Texas oil and gas discoveries lower

Data from May show a retraction from the same month last year.

By Daniel J. Graeber
State data from Texas show oil and natural gas activity behind what was reported last year. File Photo by Gary C. Caskey/UPI
State data from Texas show oil and natural gas activity behind what was reported last year. File Photo by Gary C. Caskey/UPI | License Photo

AUSTIN, Texas, June 9 (UPI) -- State data from Texas show fewer new drilling permits for and fewer new discoveries of oil or natural gas were made in May than last year.

The Railroad Commission of Texas reported 488 new drilling permits were issued in May, against the 778 issued last year. Both permits for oil and natural gas were lower than for the same month last year.
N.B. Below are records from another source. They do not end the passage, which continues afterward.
import Mathlib
import Literature.Computability.AlgebraicComplexity.MultiplicityObstructionsProofs
import Literature.NumberTheory.DiophantineGeometry.SchurWeylPlethysmOrbitWeightsProofs
import Literature.Barriers.ValiantsHypothesis.GCTUsefulModules

/-!
# Seed ceilings: richness ≤ multiplicity ≤ plethysm (crux `ValuativeGCT.ValuativeFlip`, axis "plethysm tables for seedRichness")
(stmt-ValiantsHypothesis-12624; wall-breaker k2/16, prover-wallb-stmt-ValiantsHypothesis-12624-crux-2-0, 2026-08-16.)

The per-side datum of the (dead) line `big-cell-semigroup-floor` — `stub_seedRichness`: a weight `ν`
carrying `D + 1` ALGEBRAICALLY INDEPENDENT highest-weight vectors of `ℂ[Δ_m(X₀₀^{m-n} per_n)]`, `D ≥ n⁴/4`
— is bounded above by two computable quantities, and this file makes the chain a theorem of the tree:

  `#(algebraically independent HWVs of weight ν) ≤ mult_ν ℂ[Δ_m(f)] ≤ a_ν(δ[m])`  (any form `f` of degree `m ≠ 0`),

* `card_le_orbitMultiplicity_of_algebraicIndependent` — algebraically independent elements are linearly
  independent (Mathlib `AlgebraicIndependent.linearIndependent`) inside the finite-dimensional
  highest-weight space (`finiteDimensional_highestWeightSpace_orbitCoordRep_holds`);
* `card_le_plethysmCoeff_of_algebraicIndependent` — with BLMW Prop. 4.4.1
  (`orbitMultiplicity_le_plethysmCoeff_holds`);
* `seedDatum_kadishLandsberg` — at the padded permanent the seed weight is `ν = λ*` for a partition
  `λ ⊢ d·m` with `ℓ(λ) ≤ n² + 1` and `λ₁ ≥ d(m-n)` (Kadish–Landsberg / BIP Thm. 4.9, tree
  `exists_presentation_long_row_of_hasHighestWeight`), and `D + 1 ≤ a_λ(d[m])`;
* `seedRichness_forces_rich_plethysm` — the registered signature of `stub_seedRichness` implies, for all
  large `n` and every `m ≥ n`, a Kadish–Landsberg shape whose plethysm coefficient is `≥ n⁴/4 + 1`.

So the plethysm TABLES `a_λ(d[m])` restricted to Kadish–Landsberg shapes are certified ceilings for seed
richness; the exact tables (kit job j018529, `Cruxes/ValuativeFlip` evidence) give e.g. `d ≥ 10` for a rich
seed at `(n, m) = (3, 3)`, `d ≥ 7` at `(3, 4)`, `d ≥ 6` at `(3, 5)` and `(3, 6)`, and no rich seed at all at
`(2, 2)` (`ℂ[Sym² ℂ⁴]` is multiplicity-free).  Sources: BLMW, SIAM J. Comput. 40 (2011) §4.4, §5.2;
Kadish–Landsberg, Comm. Algebra 42 (2014) Thm. 1.2; BIP, J. AMS 32 (2019) Thm. 4.9; folklore.
-/

set_option linter.dupNamespace false

namespace Summit.ValiantsHypothesis.ValiantsHypothesis.Theorems.ValuativeFlip

open scoped BigOperators
open Literature.NumberTheory.DiophantineGeometry Literature.Computability.AlgebraicComplexity
open Literature.Computability.Complexity

noncomputable section

/-- **Richness ≤ multiplicity.** In the coordinate ring `ℂ[Δ_m(f)]` of the orbit closure of ANY form
`f` (degree `m ≠ 0`), a finite algebraically independent family of highest-weight vectors of one weight
`χ` has at most `mult_χ ℂ[Δ_m(f)] = orbitMultiplicity ℂ f m χ` members: algebraically independent
elements are linearly independent, and they lie in the highest-weight space, which is finite-dimensional
because a weight pins the degree. [BLMW 2011 §5.2; folklore] -/
theorem card_le_orbitMultiplicity_of_algebraicIndependent {σ : Type} [Fintype σ] [LinearOrder σ]
    (f : MvPolynomial σ ℂ) {m : ℕ} (hm : m ≠ 0) (χ : Weight σ) {ι : Type} [Fintype ι]
    (F : ι → OrbitCoordRing f m) (hF : ∀ i, F i ∈ highestWeightSpace (orbitCoordRep f m) χ)
    (hind : AlgebraicIndependent ℂ F) :
    Fintype.card ι ≤ orbitMultiplicity ℂ f m χ := by
  set W := highestWeightSpace (orbitCoordRep f m) χ with hW
  haveI : FiniteDimensional ℂ ↥W :=
    finiteDimensional_highestWeightSpace_orbitCoordRep_holds (k := ℂ) f hm χ
  have hlin : LinearIndependent ℂ F := hind.linearIndependent
  let F' : ι → ↥W := fun i => ⟨F i, hF i⟩
  have hcomp : (W.subtype : ↥W →ₗ[ℂ] OrbitCoordRing f m) ∘ F' = F := by
    funext i
    rfl
  have hlin' : LinearIndependent ℂ F' := by
    apply LinearIndependent.of_comp W.subtype
    rw [hcomp]
    exact hlin
  have h := hlin'.fintype_card_le_finrank
  simpa [orbitMultiplicity, hwMultiplicity, hW] using h

/-- The `Fin (D + 1)`-indexed form used by the crux's stubs: `D + 1` algebraically independent
highest-weight vectors of weight `χ` force `D + 1 ≤ mult_χ ℂ[Δ_m(f)]` — the `k = 1` case of the landed
semigroup floor `C(k + D, D) ≤ mult(k • χ)` (`semigroupFloor`, p98674), here directly. [folklore] -/
theorem succ_le_orbitMultiplicity_of_algebraicIndependent {σ : Type} [Fintype σ] [LinearOrder σ]
    (f : MvPolynomial σ ℂ) {m : ℕ} (hm : m ≠ 0) (χ : Weight σ) (D : ℕ)
    (F : Fin (D + 1) → OrbitCoordRing f m) (hF : ∀ i, F i ∈ highestWeightSpace (orbitCoordRep f m) χ)
    (hind : AlgebraicIndependent ℂ F) :
    D + 1 ≤ orbitMultiplicity ℂ f m χ := by
  simpa using card_le_orbitMultiplicity_of_algebraicIndependent f hm χ F hF hind

/-- **Richness ≤ plethysm.** For a FORM `f` of degree `m ≠ 0`, a finite algebraically independent family
of highest-weight vectors of weight `χ` in `ℂ[Δ_m(f)]` has at most `a_χ = plethysmCoeff ℂ σ m χ`
members (the multiplicity of `χ` in `ℂ[Sym^m ℂ^σ]`): `card ≤ mult_χ ℂ[Δ_m(f)]`
(`card_le_orbitMultiplicity_of_algebraicIndependent`) and `mult_χ ℂ[Δ_m(f)] ≤ a_χ` (BLMW Prop. 4.4.1,
`orbitMultiplicity_le_plethysmCoeff_holds`).  This is the sense in which plethysm TABLES bound seed
richness. [BLMW 2011 Prop. 4.4.1, §5.2] -/
theorem card_le_plethysmCoeff_of_algebraicIndependent {σ : Type} [Fintype σ] [LinearOrder σ]
    (f : MvPolynomial σ ℂ) {m : ℕ} (hm : m ≠ 0) (hf : f.IsHomogeneous m) (χ : Weight σ)
    {ι : Type} [Fintype ι] (F : ι → OrbitCoordRing f m)
    (hF : ∀ i, F i ∈ highestWeightSpace (orbitCoordRep f m) χ) (hind : AlgebraicIndependent ℂ F) :
    Fintype.card ι ≤ plethysmCoeff ℂ σ m χ :=
  (card_le_orbitMultiplicity_of_algebraicIndependent f hm χ F hF hind).trans
    (orbitMultiplicity_le_plethysmCoeff_holds (k := ℂ) f hm hf χ)

/-- A nonempty algebraically independent family of highest-weight vectors of weight `χ` makes `χ` OCCUR
(`HasHighestWeight`): its members are nonzero (an algebraically independent family over a nontrivial ring
has no zero member, as it is linearly independent). [folklore] -/
theorem hasHighestWeight_of_algebraicIndependent {σ : Type} [Fintype σ] [LinearOrder σ]
    (f : MvPolynomial σ ℂ) (m : ℕ) (χ : Weight σ) {ι : Type} (i₀ : ι)
    (F : ι → OrbitCoordRing f m) (hF : ∀ i, F i ∈ highestWeightSpace (orbitCoordRep f m) χ)
    (hind : AlgebraicIndependent ℂ F) :
    HasHighestWeight (orbitCoordRep f m) χ := by
  rw [hasHighestWeight_iff_exists]
  exact ⟨F i₀, hind.linearIndependent.ne_zero i₀, hF i₀⟩

/-- **Seed data live on Kadish–Landsberg shapes, below the plethysm table.**  At the padded permanent
`X₀₀^{m-n} per_n` (`n ≤ m`, `m ≠ 0`): if a weight `ν` carries `D + 1` algebraically independent
highest-weight vectors of `ℂ[Δ_m(X₀₀^{m-n} per_n)]`, then `ν = λ*` (`partitionWeightLex m λ`) for a
partition `λ ⊢ d·m` with at most `n² + 1` parts and first part `λ₁ ≥ d(m - n)` (BIP Thm. 4.9(1) and
Kadish–Landsberg, tree `exists_presentation_long_row_of_hasHighestWeight`), and
`D + 1 ≤ mult_{λ*} ℂ[Δ_m(X₀₀^{m-n} per_n)] ≤ a_λ(d[m])`.  So the richness of any seed weight of degree `d`
is at most `R(n, m, d) := max {a_λ(d[m]) : λ ⊢ dm Kadish–Landsberg}` — the quantity tabulated by the axis's
kit job. [Kadish–Landsberg 2014 Thm. 1.2; BIP 2019 Thm. 4.9; BLMW 2011 Prop. 4.4.1] -/
theorem seedDatum_kadishLandsberg {n m : ℕ} [NeZero m] (hnm : n ≤ m) (ν : Weight (MatIdx m)) (D : ℕ)
    (F : Fin (D + 1) → OrbitCoordRing (paddedPerFormLex ℂ n m) m)
    (hF : ∀ i, F i ∈ highestWeightSpace (orbitCoordRep (paddedPerFormLex ℂ n m) m) ν)
    (hind : AlgebraicIndependent ℂ F) :
    ∃ (d : ℕ) (lam : Nat.Partition (d * m)), lam.parts.card ≤ n ^ 2 + 1 ∧ d * (m - n) ≤ lam.parts.sup ∧
      ν = partitionWeightLex m lam ∧
      D + 1 ≤ orbitMultiplicity ℂ (paddedPerFormLex ℂ n m) m (partitionWeightLex m lam) ∧
      orbitMultiplicity ℂ (paddedPerFormLex ℂ n m) m (partitionWeightLex m lam) ≤
        plethysmCoeff ℂ (MatIdx m) m (partitionWeightLex m lam) := by
  have hm : m ≠ 0 := NeZero.ne m
  have hocc : HasHighestWeight (paddedPerOrbitRep ℂ n m) ν :=
    hasHighestWeight_of_algebraicIndependent (paddedPerFormLex ℂ n m) m ν (0 : Fin (D + 1)) F hF hind
  obtain ⟨d, lam, hcard, hrow, hν⟩ :=
    Literature.Barriers.ValiantsHypothesis.exists_presentation_long_row_of_hasHighestWeight hnm hocc
  subst hν
  refine ⟨d, lam, hcard, hrow, rfl, ?_, ?_⟩
  · exact succ_le_orbitMultiplicity_of_algebraicIndependent _ hm _ D F hF hind
  · exact orbitMultiplicity_le_plethysmCoeff_holds (k := ℂ) _ hm (paddedPerFormLex_isHomogeneous ℂ hnm) _

/-- **`stub_seedRichness` forces rich plethysm on Kadish–Landsberg shapes.**  The registered signature of
the (expired) stub `stub_seedRichness` of line `big-cell-semigroup-floor` — for all large `n` and every
`m ≥ n`, a weight with `D + 1 > n⁴/4` algebraically independent highest-weight vectors in
`ℂ[Δ_m(X₀₀^{m-n} per_n)]` — implies: for all large `n` and every `m ≥ n` there is a Kadish–Landsberg shape
`λ ⊢ d·m` (`ℓ(λ) ≤ n² + 1`, `λ₁ ≥ d(m-n)`) with `n⁴/4 + 1 ≤ mult_{λ*} ℂ[Δ_m(X₀₀^{m-n} per_n)] ≤ a_λ(d[m])`.
This is the certified reading of the axis's plethysm tables: at `(n, m, d)` a rich seed needs
`R(n, m, d) ≥ n⁴/4 + 1` (e.g. `d ≥ 10` at `(3,3)`, `d ≥ 7` at `(3,4)`, `d ≥ 6` at `(3,5)`; kit j018529).
[this file; Kadish–Landsberg 2014; BLMW 2011 Prop. 4.4.1] -/
theorem seedRichness_forces_rich_plethysm :
    (∃ n₁ : ℕ, ∀ n ≥ n₁, ∀ (m : ℕ) [NeZero m], n ≤ m →
      ∃ (ν : Weight (MatIdx m)) (D : ℕ) (F : Fin (D + 1) → OrbitCoordRing (paddedPerFormLex ℂ n m) m),
        n ^ 4 / 4 ≤ D ∧
        (∀ i, F i ∈ highestWeightSpace (orbitCoordRep (paddedPerFormLex ℂ n m) m) ν) ∧
        AlgebraicIndependent ℂ F) →
    ∃ n₁ : ℕ, ∀ n ≥ n₁, ∀ (m : ℕ) [NeZero m], n ≤ m →
      ∃ (d : ℕ) (lam : Nat.Partition (d * m)), lam.parts.card ≤ n ^ 2 + 1 ∧ d * (m - n) ≤ lam.parts.sup ∧
        n ^ 4 / 4 + 1 ≤ orbitMultiplicity ℂ (paddedPerFormLex ℂ n m) m (partitionWeightLex m lam) ∧
        orbitMultiplicity ℂ (paddedPerFormLex ℂ n m) m (partitionWeightLex m lam) ≤
          plethysmCoeff ℂ (MatIdx m) m (partitionWeightLex m lam) := by
  intro hSeed
  obtain ⟨n₁, h⟩ := hSeed
  refine ⟨n₁, fun n hn m _ hnm => ?_⟩
  obtain ⟨ν, D, F, hD, hF, hind⟩ := h n hn m hnm
  obtain ⟨d, lam, hcard, hrow, -, hmult, hpleth⟩ := seedDatum_kadishLandsberg hnm ν D F hF hind
  exact ⟨d, lam, hcard, hrow, le_trans (by omega) hmult, hpleth⟩

end

end Summit.ValiantsHypothesis.ValiantsHypothesis.Theorems.ValuativeFlip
A low price for crude oil dragged on the cash necessary for exploration and production, a trend reflected in metrics like activity in the upstream oil and gas sector. Oil field services company Baker Hughes last week reported an increase in rig activity in the United States for the first time in months as the price of crude oil returned to the $50 per barrel mark, though declines were still prevalent in May of this year.

In terms of new discoveries, the state data show two were made for oil and none for gas in May. A total of eight new oil field discoveries and four were recorded so far this year. Last May, three new oil discoveries and four new natural gas discoveries were recorded, with a combined 30 new finds for the five-month period ending in May 2015.


Data provided by Karr Ingham, an economist with the Texas Alliance of Energy Producers, show total oil production in Texas for April, the last full month for which the group has information, at 104.9 million barrels, a decline of about 1.8 percent from last year. State data for March show total natural gas production down roughly 14 percent year-on-year.

Crude oil prices are more than 80 percent from their low point below $30 per barrel early this year as the market returns to a reasonable balance between supply and demand. Oversupply conditions helped bring oil prices far below $100 per barrel that was common in 2014.

For Texas, the No. 1 oil producer in the country, that has yet to spill over into major economic recovery. Keith Phillips, a senior economist with the Federal Reserve Bank of Dallas, said last week there's little chance, however, of a formal recession for Texas. A metric created by the bank, the Texas Business Cycle Index, finds that, overall, the state economy is actually expanding.